The studies published in Science informed that the desalination and filtration processes of water will be transformed to a higher extent when carbon nanolayers and graphene membranes are used. With a pore size of 1 nm in these substances, rapid water diffusion occurs. 

It has been observed over 300 years that water has about 65 abnormal characteristics including water expansion below 4ºC. One of the important features has been the rapid movement of water molecules with an increase in density. This results in the formation of hydrogen bond network within water molecules. A tetrahedral structure will be formed with a central atom surrounded by four molecules from the corners. In fact, the geometrical structures alter with temperature and pressure variations which have not yet been explained clearly.

Professor Francisco de los Santos Fernández from the University of Granada and Giancarlo Franzese from the University of Barcelona have conducted researches on water behaviour limited in between two hydrophobic plates. The researchers observed that the hydrogen bonds compete for their formation and breakage. Hence, molecules may be rearranged cooperatively due to the availability of free molecules, resulting in rapid water diffusion.

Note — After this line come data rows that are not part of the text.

/-- **Every pair launches in some presentation pair** (chord `1/3`): by `not_steepPlateAt_rep_third_e₃` / `_neg_e₃` each plate has a presentation that is not
steep toward the wall, and a non-steep plate launches (`exists_steerLaunchAt_iff_not_steepPlateAt_third(_neg)`). -/
theorem exists_isRep_launches (σ₁ σ₂ : ℤ → ℤ) (L₁ L₂ : E3 ≃ₗᵢ[ℝ] E3) :
    ∃ (τ₁ τ₂ : ℤ → ℤ) (F₁ F₂ : E3 ≃ₗᵢ[ℝ] E3), IsRep σ₁ L₁ τ₁ F₁ ∧ IsRep σ₂ L₂ τ₂ F₂ ∧
      ∃ z₁ v₁ z₂ v₂ : E3, SteerLaunchAt (1 / 3) F₁ τ₁ e₃ z₁ v₁ ∧ SteerLaunchAt (1 / 3) F₂ τ₂ (-e₃) z₂ v₂ := by
  -- plate 1: a non-steep presentation toward `e₃`
  have h₁ : ∃ (τ₁ : ℤ → ℤ) (F₁ : E3 ≃ₗᵢ[ℝ] E3), IsRep σ₁ L₁ τ₁ F₁ ∧ ∃ z₁ v₁ : E3, SteerLaunchAt (1 / 3) F₁ τ₁ e₃ z₁ v₁ := by
    rcases not_steepPlateAt_rep_third_e₃ L₁ with hs | hs
    · exact ⟨σ₁, L₁, isRep_self σ₁ L₁, (exists_steerLaunchAt_iff_not_steepPlateAt_third L₁ σ₁).2 hs⟩
    · exact ⟨_, _, isRep_twinRep σ₁ L₁, (exists_steerLaunchAt_iff_not_steepPlateAt_third _ _).2 hs⟩
  -- plate 2: a non-steep presentation toward `−e₃`
  have h₂ : ∃ (τ₂ : ℤ → ℤ) (F₂ : E3 ≃ₗᵢ[ℝ] E3), IsRep σ₂ L₂ τ₂ F₂ ∧ ∃ z₂ v₂ : E3, SteerLaunchAt (1 / 3) F₂ τ₂ (-e₃) z₂ v₂ := by
    rcases not_steepPlateAt_rep_third_neg_e₃ L₂ with hs | hs
    · exact ⟨σ₂, L₂, isRep_self σ₂ L₂, (exists_steerLaunchAt_iff_not_steepPlateAt_third_neg L₂ σ₂).2 hs⟩
    · exact ⟨_, _, isRep_twinRep σ₂ L₂, (exists_steerLaunchAt_iff_not_steepPlateAt_third_neg _ _).2 hs⟩
  obtain ⟨τ₁, F₁, hr₁, z₁, v₁, hl₁⟩ := h₁
  obtain ⟨τ₂, F₂, hr₂, z₂, v₂, hl₂⟩ := h₂
  exact ⟨τ₁, τ₂, F₁, F₂, hr₁, hr₂, z₁, v₁, z₂, v₂, hl₁, hl₂⟩
import Summits.HubbardSuperconductivity.HubbardSuperconductivity.Theorems.AnisotropyChordTransferFibre3FinX3Eval

/-!
# Route `AnisotropyChord` / H0 rotor rung: FIN per-`L` GM₃ (X5), `L = 35` — rows `N₁` / D / side-condition cell facts, part `p22`

Kernel facts (`decide +kernel`) for cert cells 64, 65 of the per-`L` grid of `L = 35`: `xbnCellAny2` (row `N₁` on XB2 point wedges recomputed in the kernel, exporting the literal brackets `nt ⊇ T⁺ − 3λ₂` and `tb ⊇ T⁺·D`), `xdCellAnyN0` (row D, reads `nt`), `sdCellAnyZN` (side condition, reads `nt`); evaluators `…FinX3Eval` / `…FinX5Eval`; constants from the compiled design probe (x3probe/x3plan, margins c ×0.985, b ×1.03, aD ×1.03); assembled in `…FinX5GM3ThirtyFive`.
Prover seat `hubbard-h0-rotor-p3` g8; helper for piece A = stmt-HubbardSuperconductivity-23918 of rung 19089 (`--supports`, helper class).
WHAT THIS IS NOT: nothing here proves superconductivity in the Hubbard model (rotor TARGET as worded stays FALSE, g15 verdict); kernel facts for the FIN certificate of ONE conditional reduction.  Tree imports only; zero data; standard axioms.
-/

set_option linter.dupNamespace false
set_option autoImplicit false

namespace Summit.HubbardSuperconductivity.HubbardSuperconductivity.Theorems.AnisotropyChord.Transfer.Fibre3

namespace FinXD

open FinXB FinCell Hole2

set_option maxHeartbeats 4000000 in
/-- row `N₁` of cell 64 of `L = 35` (`c = 61/100`), exporting `nt`, `tb`. [folklore] -/
theorem xn35_64 : xbnCellAny2 35 (49/50 : ℚ) 206702453684609 211870015026725 (61/100 : ℚ) ((-773728130026 : ℤ), (1284254741399 : ℤ)) ((619329848088834 : ℤ), (636898084656541 : ℤ)) = true := by decide +kernel

set_option maxHeartbeats 4000000 in
/-- row D of cell 64 of `L = 35` (`aD = 43/500`). [folklore] -/
theorem xd35_64 : xdCellAnyN0 35 (49/50 : ℚ) 206702453684609 211870015026725 (43/500 : ℚ) ((-773728130026 : ℤ), (1284254741399 : ℤ)) = true := by decide +kernel

set_option maxHeartbeats 4000000 in
/-- side condition of cell 64 of `L = 35` (`c, b = 60/100, aD`). [folklore] -/
theorem sd35_64 : sdCellAnyZN 35 (49/50 : ℚ) 100 206702453684609 211870015026725 ((61/100 : ℚ), (60 : ℕ), (43/500 : ℚ)) ((-773728130026 : ℤ), (1284254741399 : ℤ)) = true := by decide +kernel

set_option maxHeartbeats 4000000 in
/-- row `N₁` of cell 65 of `L = 35` (`c = 61/100`), exporting `nt`, `tb`. [folklore] -/
theorem xn35_65 : xbnCellAny2 35 (49/50 : ℚ) 211870015026725 217166765402393 (61/100 : ℚ) ((-751321651363 : ℤ), (1300624780593 : ℤ)) ((634854843972970 : ℤ), (652804800443614 : ℤ)) = true := by decide +kernel

set_option maxHeartbeats 4000000 in
/-- row D of cell 65 of `L = 35` (`aD = 43/500`). [folklore] -/
theorem xd35_65 : xdCellAnyN0 35 (49/50 : ℚ) 211870015026725 217166765402393 (43/500 : ℚ) ((-751321651363 : ℤ), (1300624780593 : ℤ)) = true := by decide +kernel

set_option maxHeartbeats 4000000 in
/-- side condition of cell 65 of `L = 35` (`c, b = 60/100, aD`). [folklore] -/
theorem sd35_65 : sdCellAnyZN 35 (49/50 : ℚ) 100 211870015026725 217166765402393 ((61/100 : ℚ), (60 : ℕ), (43/500 : ℚ)) ((-751321651363 : ℤ), (1300624780593 : ℤ)) = true := by decide +kernel

end FinXD

end Summit.HubbardSuperconductivity.HubbardSuperconductivity.Theorems.AnisotropyChord.Transfer.Fibre3
import Summits.BirchSwinnertonDyer.BirchSwinnertonDyer.Theorems.EisensteinPrimesGoodLatticeBDPValueFullDescentFiveLe
import Summits.BirchSwinnertonDyer.BirchSwinnertonDyer.Theorems.EisensteinPrimesFullDescentTheoremBPrime
import HarnessLib

/-!
# Route `EisensteinPrimes`, crux 2 `GoodLatticeBDPValue` (stmt-BirchSwinnertonDyer-19032), line `halves` v25, road
# R5 / AN-5 — **T⁗: the full-descent datum at EVERY odd good Eisenstein prime, with NO normalisation**
# (assembled from Theorem A_p and Theorem B_p; one road at every odd `p`)

Cell `bsd-eis` (home `run/shared/lean/pub/bsd-eis/`), width seat `bsd-line-x1-p1-w6` (gen 8; `--supports -19032 --as
helper`, closes nothing by itself). Bus `STATUS.md` 2026-08-28 22:12:53Z («taken B_p + T⁗»). The road R5 / AN-5 of width
seat -w7 g7 proves T‴ = «`5 ≤ p`, `p` good, `E[p]` reducible, NO RATIONAL `p`-LINE UNRAMIFIED AT `p` ⟹ `E` has an
additive prime, or a multiplicative `ℓ` with `a_ℓ ≡ ℓ (mod p)`» (`FullDescentAssemblyPrime.fullDescentDatum_of_theoremA`,
slot `hA` = Theorem A_p «Case `ω` ⇒ ⊥»); LEAD g5's T′ (`GoodLatticeBDPValueFullDescentStub.stub_fullDescentAtThreeOfRed`) is
the case `p = 3` with no normalisation. This file removes the normalisation at every odd `p`:

* §1 `lineCharacter_eq_one_of_lineUnramifiedAt` — for a SEMISTABLE curve, a rational `p`-line `⟨P⟩` UNRAMIFIED at `p`
  has trivial character (`r = χ̄_p^k` by Lemma S′ `FullDescentMultiplicativeUnipotentLine.exists_lineCharacter_eq_pow_of_
  good_or_mult`; the inertia group at `p` fixes `P` and maps onto `(ℤ/p)ˣ` under `χ̄_p`
  (`FullDescentOrdinaryNine.Rat.exists_mem_absInertia_modNCyclotomicCharacter_absGaloisRestrict_eq`), so `u^k = 1` for
  every unit) — the complement of w5 g6's LS-ω_p `FullDescentLemmaSOmega.lineCharacter_eq_modNCyclotomicCharacter`
  (ramified ⟹ `r = χ̄_p`);
* §2 `add_one_modEq_zero_of_not_split_of_fixed` — the `𝟙`-line twin of -w7 g7's
  `FullDescentAssemblyPrime.add_one_modEq_zero_of_not_split_of_omega`: a non-split multiplicative `ℓ ≠ p` of a curve
  with a `Γ_ℚ`-FIXED `P ≠ 0` in `E[p]` has `ℓ + 1 ≡ 0 (mod p)` (`{φ(ℓ), ψ(ℓ)} = {−ℓ, −1}` on `⟨P⟩` with
  `(φ, ψ) = (𝟙, χ̄_p)`, all `ℓ` by this seat's `lineChars_natCast_of_not_hasSplitMultiplicativeReductionAtPrime'`);
* §3 **`fullDescentDatum_of_theoremA'`** — the slot-`hA` assembly WITHOUT the normalisation binder:
  `(hA : Theorem A_p) → ∀ W p, p ≠ 2 → Good W p → Red W p → datum`, ONE road at every odd `p` (also `p = 3`, where it
  re-proves T′): the rational line `⟨P⟩` (Mazur 1978 §5 API) is either ramified at `p` — then LS-ω_p makes it the
  `ω`-line and `hA` applies, as in -w7's assembly — or unramified at `p` — then §1 makes `P` a FIXED point, §2 / the
  split dictionary give the datum at a non-split `ℓ` / a split `ℓ ≡ 1`, and otherwise THEOREM B_p
  (`FullDescentTheoremBPrime.exists_omega_point_of_fixed_point`, Herbrand splitting) produces an `ω`-point, to which `hA`
  applies;
* §4 **`fullDescentDatum_of_good_of_red`** — T⁗ UNCONDITIONALLY, from §3 and -w7 g7's `theoremA_prime`
  (`GoodLatticeBDPValueFullDescentFiveLe`, the FINAL file of the road: A-I_p ∘ A-II_p, w7 ∘ w3 g13);
* §5 `thm222_anacong_goodLattice_OPEN_of_fullDescentDatum` — bookkeeping: Keller–Yin's every-odd-`p` claim
  `KellerYin2024.thm222_anacong_goodLattice_OPEN` FOLLOWS from the composed-print 3a-A
  `KellerYin2024.thm222_anacong_goodLattice_of_fullDescentDatum` ALONE (feed the datum of §4) — the one-call form of the
  skeleton's [AN] join `thm222_OPEN_of_slices` (v25: 3a-A ∧ `_of_five_le` ∧ T′).

USE: count-neutral for the skeleton (the consumer `KellerYin2024.thm222_anacong_goodLattice_of_five_le` carries
the normalisation anyway); it is the quotable end-form of T′/T‴ — Ribet–Yoo necessity «odd good `p`, rational `p`-isogeny
⟹ Kriz full Eisenstein descent datum» with no side condition — and lets the [AN] join feed 3a-A
`…_of_fullDescentDatum` at every odd `p` by ONE datum theorem.

HONEST FRAMING: helper theorems only (0 definitions, 0 named facts, 0 sorry); no summit statement, no BSD / IMC /
Keller–Yin theorem and no stub of the registered skeleton is proved by this file. References: [Mazur1977] III §5;
[Mazur1978] §5; [Kriz2016] Thm. 34, Def. 31, Rem. 33; [Yoo2019] Thm. 1.3; [SerreInventiones1972] §1.11–1.12;
[GreenbergVatsal2000] §2; [SilvermanATAEC1994] V §3–§5.
-/

set_option autoImplicit false

-- the route's Theorems namespace repeats the summit name by design (D-0017 nested layout)
set_option linter.dupNamespace false

noncomputable section

open scoped Classical NumberField

namespace Summit.BirchSwinnertonDyer.BirchSwinnertonDyer.Theorems.FullDescentDatumOddPrime

open NumberField IsDedekindDomain Field WeierstrassCurve Rat.HeightOneSpectrum
  Literature.NumberTheory.EllipticCurves Literature.NumberTheory.GaloisRepresentations
  Literature.NumberTheory.EllipticCurves.Rank1Residual
  Summit.BirchSwinnertonDyer.BirchSwinnertonDyer.Theorems
  Summit.BirchSwinnertonDyer.BirchSwinnertonDyer.Theorems.EisensteinPrimesLineCharactersAtMultiplicativePlace
open Summit.BirchSwinnertonDyer.BirchSwinnertonDyer.Theorems.FullDescentLemmaSOmega (isRationalLine_zmultiples
  units_eq_of_val_smul_eq lineCharacter_eq_modNCyclotomicCharacter)
open Summit.BirchSwinnertonDyer.BirchSwinnertonDyer.Theorems.FullDescentAssemblyPrime (smul_eq_of_mem_zmultiples
  smul_sub_smul_mem_zmultiples add_one_modEq_zero_of_natCast_eq_neg_one one_ne_neg_one_zmod
  add_one_modEq_zero_of_not_split_of_omega fullDescentDatum_of_theoremA)

variable {W : WeierstrassCurve ℚ} [W.IsElliptic] {p : ℕ} [hp : Fact p.Prime]

/-! ## §1. An UNRAMIFIED rational line of a semistable curve is the `𝟙`-line -/

omit hp in
/-- For a semistable `W/ℚ`, every finite place `v ∤ p` is good or multiplicative (prime/place dictionary). [folklore] -/
theorem good_or_mult_of_semistable (hsemi : Semistable W) :
    ∀ v : HeightOneSpectrum (𝓞 ℚ), (p : 𝓞 ℚ) ∉ v.asIdeal →
      W.HasGoodReductionAt v ∨ W.HasMultiplicativeReductionAt v := by
  -- adapted from w5 g6's `FullDescentLemmaSOmega.lineCharacter_eq_modNCyclotomicCharacter` (first step)
  intro v _
  haveI hℓ : Fact (primesEquiv v : ℕ).Prime := Fact.mk (primesEquiv v).2
  have hℓv : (((primesEquiv v : Nat.Primes) : ℕ) : 𝓞 ℚ) ∈ v.asIdeal := natCast_mem_asIdeal_of_primesEquiv_eq rfl
  rcases hsemi (primesEquiv v : ℕ) (primesEquiv v).2 with hg | hm
  · exact Or.inl (W.hasGoodReductionAt_of_hasGoodReductionAtPrime v hℓv hg)
  · exact Or.inr (Summit.BirchSwinnertonDyer.Rank1Residual.X2.GreenbergVatsalStrictSelmerMultiplicative.hasMultiplicativeReductionAt_of_mem
      W (primesEquiv v : ℕ) hm hℓv)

Water diffuses macroscopically when nanochannels above 1 nm were used. This is due to the cooperative molecular rearrangement, which results in the breakage of hydrogen bonds within the 1 nm region, whereas when nanochannels below 1 nm were used, the water diffusion improved due to lesser breakage of hydrogen bonds. Hence, these observations state that breakage of hydrogen bonds and cooperative rearrangement within 1 nm regions will have an impact on the macroscopic water properties.

The study was published in Physical Review.